Factoring Question?

Question

How would you express this quadratic expression x^2-(2√3+1)x+2√3 in factored form using the quadratic formula?

The answer is (x-2√3)(x-1). Could anyone show me the process work?

Answer 1

Even without the quadratic formula you should be able to see the following:

x² - (2√3 + 1)x + 2√3

Distribute the x through the parentheses:
x² - 2√3x - x + 2√3

Now group the terms:
x² - x - 2√3x + 2√3

From the first two terms you can distribute out an x:
x(x - 1) - 2√3x + 2√3

And from the second two terms you can distribut out -2√3
x(x - 1) - 2√3(x - 1)

Finally you can distribute out the common (x - 1):
(x - 2√3)(x - 1)

I'll explain the quadratic formula method if you like...

Answer 2

The middle term (2sqrt3 +1) is a big clue toward the factoring.
Does 2sqrt3 * 1 = the final term?

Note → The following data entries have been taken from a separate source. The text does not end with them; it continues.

import Summits.CriticalPhenomena.CardyFormulaZ2.Theorems.CardyBoundaryCoulombGasHalfPlaneMarkDensityLawBoxExhaustionPart3
import Summits.CriticalPhenomena.CardyFormulaZ2.Theorems.CardyBoundaryCoulombGasHalfPlaneMarkDensityLawBoxExhaustionPart5
import Summits.CriticalPhenomena.CardyFormulaZ2.Theorems.RectilinearCardy.Negative.RectilinearCardyReductions

/-!
# Box exhaustion for the collinear half-plane Cardy statement, part 6: the sandwich at a fixed scale

Support file (line `Sketch`, stub `stub_collinearCardy`, crux `HalfPlaneMarkDensityLaw`,
stmt-CriticalPhenomena-5661; transfer `RectilinearCardy → stub_collinearCardy`).

* `tendsto_bondDomainCrossingProb_box`: under `RectilinearCardy`, for a conformal rectangle whose
  carrier is an axis-parallel box (an instance of the crux, `isRectilinear_of_carrier_eq`) with a
  uniformizing datum `(φ, u)`, the crossing probabilities along the meshes `t/n` converge to
  `F (crossRatio u)` (one datum suffices, `hasCrossingLimit_iff_tendsto`);
* `eventually_sandwich`: at a fixed scale `t` (box `(-K,K)×(0,H)`, inner marks `t·(a,b,c,y)`, outer
  marks `t·(a-ε',b,c-ε',y)`), for all large `n` the half-plane crossing probability
  `P_{1/2}[A_n ↔ [⌊cn⌋,⌊yn⌋]×{0} in ℤ×ℕ]` is squeezed between `bondDomainCrossingProb R (t/n)` and
  `bondDomainCrossingProb R⁻ (t/n) + P_{1/2}[Λ_{Mn} ↔ Λ_{MnL}ᶜ]` (parts 2–3);
* `escape_le`: the RSW annulus bound `P_{1/2}[Λ_{Mn} ↔ Λ_{MnL}ᶜ] ≤ C (1/L)^α`
  (tree: `exists_real_boxToFar_le_rpow_of_le_half`).
-/

noncomputable section

namespace Summit.CriticalPhenomena.CardyFormulaZ2.Cruxes.HalfPlaneMarkDensityLaw.SketchLine

open Set Metric MeasureTheory Filter
open Literature.Probability.LatticeModels
open Literature.Probability.Percolation hiding cardyFunction
open Literature.Probability.RandomPlanarGeometry
open UpperHalfPlane (upperHalfPlaneSet)
open Summit.CriticalPhenomena.CardyFormulaZ2.Theorems.HalfPlaneMarkDensityLaw.Negative
open Summit.CriticalPhenomena.CardyFormulaZ2.Theorems.RectilinearCardy.Negative
  (hasCrossingLimit_iff_tendsto isRectilinear_of_carrier_eq)
open Summit.CriticalPhenomena.CardyFormulaZ2.Theses.CardyBoundaryCoulombGas (RectilinearCardy)
open scoped Topology

namespace BoxExhaustion

/-- **`RectilinearCardy` read on a box along the meshes `t/n`.** [folklore] -/
theorem tendsto_bondDomainCrossingProb_box (hRC : RectilinearCardy) {K H : ℝ} (hK : 0 < K)
    (hH : 0 < H) (R : ConformalRectangle) (hRc : R.carrier = Ioo (-K) K ×ℂ Ioo 0 H)
    {φ : ConformalEquiv upperHalfPlaneSet R.carrier} {u : Fin 4 → ℝ} (hu : R.IsUniformizing φ u)
    {t : ℝ} (ht : 0 < t) :
    Tendsto (fun n : ℕ => bondDomainCrossingProb R (t / n)) atTop
      (𝓝 (cardyFunction (crossRatio u))) := by
  have hlim : R.HasCrossingLimit (bondDomainCrossingProb R) cardyFunction :=
    hRC R (isRectilinear_of_carrier_eq (by linarith) hH hRc)
  exact tendsto_comp_div_nat ht ((hasCrossingLimit_iff_tendsto hu).1 hlim)

/-- **The RSW escape bound** at the scales `r = M n`, `R = M n L`: `P_{1/2}[Λ_r ↔ Λ_Rᶜ] ≤ C (1/L)^α`
with the constants of the tree's `exists_real_boxToFar_le_rpow_of_le_half`. [folklore] -/
theorem escape_le {C α : ℝ}
    (hesc : ∀ p : unitInterval, (p : ℝ) ≤ 1 / 2 → ∀ r R : ℕ, 1 ≤ r → r ≤ R →
      (bondPercolation (zdGraph 2) p).real
        {ω | ∃ x ∈ box 2 r, ∃ y ∉ box 2 R, ω ∈ openConnIn Set.univ x y} ≤ C * ((r : ℝ) / R) ^ α)
    {M n L : ℕ} (hM : 1 ≤ M) (hn : 1 ≤ n) (hL : 1 ≤ L) :
    μ.real {ω | ∃ x ∈ box 2 (M * n), ∃ y ∉ box 2 (M * n * L), ω ∈ openConnIn Set.univ x y} ≤
      C * ((L : ℝ)⁻¹) ^ α := by
  have h := hesc half (by simp) (M * n) (M * n * L) (Nat.one_le_iff_ne_zero.2 (by positivity))
    (Nat.le_mul_of_pos_right _ (by omega))
  have hMn : ((M * n : ℕ) : ℝ) ≠ 0 := by positivity
  have e : (((M * n : ℕ) : ℝ) / ((M * n * L : ℕ) : ℝ)) = (L : ℝ)⁻¹ := by
    rw [Nat.cast_mul (M * n) L, div_mul_eq_div_div, div_self hMn, one_div]
  rw [e] at h
  exact h

/-- **The sandwich at a fixed scale.** Box `(-K, K) × (0, H)`, scale `t` with `2t < H` and
`t (|m| + 1) < K` for the six marks `m`; `R` has the inner arcs `[ta, tb]`, `[tc, ty]`, `R⁻` the outer
arcs `[t(a-ε'), tb]`, `[t(c-ε'), ty]`; `M = ⌈|a|⌉ + ⌈|b|⌉ + 1`, `L ≥ 1` with `t (M L + 1) < min K H`.
Then for all large `n`: `bondDomainCrossingProb R (t/n) ≤ P_n ≤ bondDomainCrossingProb R⁻ (t/n) +
P_{1/2}[Λ_{Mn} ↔ Λ_{MnL}ᶜ]`. [folklore] -/
theorem eventually_sandwich {K H t : ℝ} (hK : 0 < K) (ht : 0 < t) (htH : 2 * t < H)
    {a b c y ε' : ℝ} (hab : a ≤ b) (hcy : c ≤ y) (hε' : 0 < ε')
    (ha : t * (|a| + 1) < K) (hb : t * (|b| + 1) < K) (hc : t * (|c| + 1) < K) (hy : t * (|y| + 1) < K)
    (ha' : t * (|a - ε'| + 1) < K) (hc' : t * (|c - ε'| + 1) < K)
    (R : ConformalRectangle) (hRc : R.carrier = Ioo (-K) K ×ℂ Ioo 0 H)
    (hR0 : R.arc 0 = {z : ℂ | z.im = 0 ∧ z.re ∈ Icc (t * a) (t * b)})
    (hR2 : R.arc 2 = {z : ℂ | z.im = 0 ∧ z.re ∈ Icc (t * c) (t * y)})
    (R' : ConformalRectangle) (hRc' : R'.carrier = Ioo (-K) K ×ℂ Ioo 0 H)
    (hR0' : R'.arc 0 = {z : ℂ | z.im = 0 ∧ z.re ∈ Icc (t * (a - ε')) (t * b)})
    (hR2' : R'.arc 2 = {z : ℂ | z.im = 0 ∧ z.re ∈ Icc (t * (c - ε')) (t * y)})
    {M L : ℕ} (hM : M = ⌈|a|⌉₊ + ⌈|b|⌉₊ + 1) (hL : 1 ≤ L) (hgeo : t * (M * L + 1) < min K H) :
    ∀ᶠ n : ℕ in atTop,
      bondDomainCrossingProb R (t / n) ≤
          μ.real (openCrossing halfPlane (arcA a b n) (rowIcc ⌊c * n⌋ ⌊y * n⌋)) ∧
        μ.real (openCrossing halfPlane (arcA a b n) (rowIcc ⌊c * n⌋ ⌊y * n⌋)) ≤
          bondDomainCrossingProb R' (t / n) +
            μ.real {ω | ∃ x ∈ box 2 (M * n), ∃ z ∉ box 2 (M * n * L), ω ∈ openConnIn Set.univ x z} := by
  filter_upwards [eventually_ge_atTop (⌈1 / ε'⌉₊ + 1)] with n hn
  have hn1 : 1 ≤ n := by omega
  have hn0 : 0 < n := hn1
  have hnr : (1 : ℝ) ≤ n := by exact_mod_cast hn1
  have hnpos : (0 : ℝ) < n := by linarith
  -- `t/n ≤ t`
  have hδ : 0 < t / n := div_pos ht hnpos
  have hδt : t / n ≤ t := div_le_self ht.le hnr
  -- `ε' n ≥ 1`
  have hεn : 1 ≤ ε' * n := by
    have h1 : (⌈1 / ε'⌉₊ : ℝ) + 1 ≤ n := by exact_mod_cast hn
    have h2 : 1 / ε' ≤ ⌈1 / ε'⌉₊ := Nat.le_ceil _
    have h3 : 1 / ε' ≤ n := by linarith
    rwa [div_le_iff₀ hε', mul_comm] at h3
  -- mark inequalities at mesh `t/n`
  have mk : ∀ m : ℝ, t * (|m| + 1) < K → -K < t * m - t / n ∧ t * m + t / n < K := by
    intro m hm
    have h1 : |t * m| = t * |m| := by rw [abs_mul, abs_of_pos ht]
    have h2 := neg_abs_le (t * m)
    have h3 := le_abs_self (t * m)
    constructor <;> nlinarith
  have mk' : ∀ m : ℝ, t * (|m| + 1) < K → -K + t / n ≤ t * m ∧ t * m + t / n ≤ K := by
    intro m hm
    obtain ⟨h1, h2⟩ := mk m hm
    exact ⟨by linarith, h2.le⟩
  have hH2 : 2 * (t / n) < H := by linarith
  constructor
  · exact bondDomainCrossingProb_box_le hK ht hn0 hab hcy hH2 (mk a ha).1 (mk b hb).2 (mk c hc).1
      (mk y hy).2 R hRc hR0 hR2
  · have haε : (a - ε') * n + 1 ≤ a * n := by nlinarith
    have hcε : (c - ε') * n + 1 ≤ c * n := by nlinarith
    have hr : ∀ m : ℤ, ⌊a * n⌋ ≤ m → m ≤ ⌊b * n⌋ → |m| ≤ ((M * n : ℕ) : ℤ) := by
      intro m h1 h2
      have := abs_le_of_floor_bounds hn1 h1 h2
      rw [hM]; push_cast at this ⊢; linarith
    have hrR : M * n ≤ M * n * L := Nat.le_mul_of_pos_right _ (by omega)
    have hgeo' : t / n * ((M * n * L : ℕ) + 1) < min K H := by
      have e : t / n * ((M * n * L : ℕ) + 1) = t * (M * L) + t / n := by
        push_cast; field_simp
      rw [e]
      nlinarith
    exact measureReal_openCrossing_halfPlane_le hK ht hn0 haε hcε hH2.le (mk' _ ha').1 (mk' b hb).2
      (mk' _ hc').1 (mk' y hy).2 hr hrR hgeo' R' hRc' hR0' hR2'

end BoxExhaustion

/-- Registered stub of this support file (part 6 of the box exhaustion): `RectilinearCardy` read on an
axis-parallel box along the meshes `t/n`. [folklore] -/
theorem stub_boxExhaustion_boxLimit :
    RectilinearCardy → ∀ (K H t : ℝ) (R : ConformalRectangle)
      (φ : ConformalEquiv upperHalfPlaneSet R.carrier) (u : Fin 4 → ℝ), 0 < K → 0 < H → 0 < t →
      R.carrier = Ioo (-K) K ×ℂ Ioo 0 H → R.IsUniformizing φ u →
      Tendsto (fun n : ℕ => bondDomainCrossingProb R (t / n)) atTop (𝓝 (cardyFunction (crossRatio u))) :=
  fun hRC _ _ _ R _ _ hK hH ht hRc hu => BoxExhaustion.tendsto_bondDomainCrossingProb_box hRC hK hH R hRc hu ht

end Summit.CriticalPhenomena.CardyFormulaZ2.Cruxes.HalfPlaneMarkDensityLaw.SketchLine

end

Yes, then the factors are
2sqrt 3 and 1

Since the middle term is negative and the final term is positive, you have x - something times x - something.

(x - 2sqrt3)(x-1) works.

Answer 3

quadratic formula says:
x = (-b±√[b²-4ac]) / (2a)
So using your numbers gives:
(2√3+1±√[(2√3+1)²-4*1*2√3]) / 2
=(2√3+1±√[(12+4√3+1)-8√3]) / 2
=(2√3+1±√[(12-4√3+1)]) / 2
=(2√3+1±√[(2√3-1)²]) / 2
=(2√3+1± (2√3-1)) / 2
=(2√3+1+(2√3-1)) / 2 or =(2√3+1 - (2√3-1)) / 2
=(4√3)/2 or 2/2
= 2√3 or 1
So in factorise form it is:
(x-2√3)(x-1)

Answer 4

This is the formula:
ax^2 + bx + c = 0 and x1 and x2 are the solutions
--> ax^2 + bx + c = a(x-x1)(x-x2)

x^2 - (2sqrt3 + 1)x + 2sqrt3 = 0
delta = (2sqrt3+1)^2 - 8sqrt3 = (2sqrt3-1)^2

x1 = (1/2)[2sqrt3+1-2sqrt3+1]=1
x2 = (1/2)[2sqrt3+1+2sqrt3-1]=2sqrt3

--> (x-1)(x-2sqrt3)

Answer 5

when you have an expression written as ax^2 + bx + c (quadratic form), you can factor it as such:

(a1x + b1)(a2x + b2)

as long as a1*a2 = a, a1*b2 + a2*b1 = b, and b1*b2 = c

So our a = 1, our b = -(2 sqrt(3) + 1), our c = 2 sqrt(3)

so...
a1 and a2 are 1 (1*1 = 1)

So we need a b1 and b2 such that b1 + b2 = -2 sqrt(3) - 1

therefore b1 = -2 sqrt(3) and b2 = -1

(1x + -2 sqrt(3)) (1x + -1)
(x - 2 sqrt(3))(x - 1)

Hope this makes sense! :) Best of luck.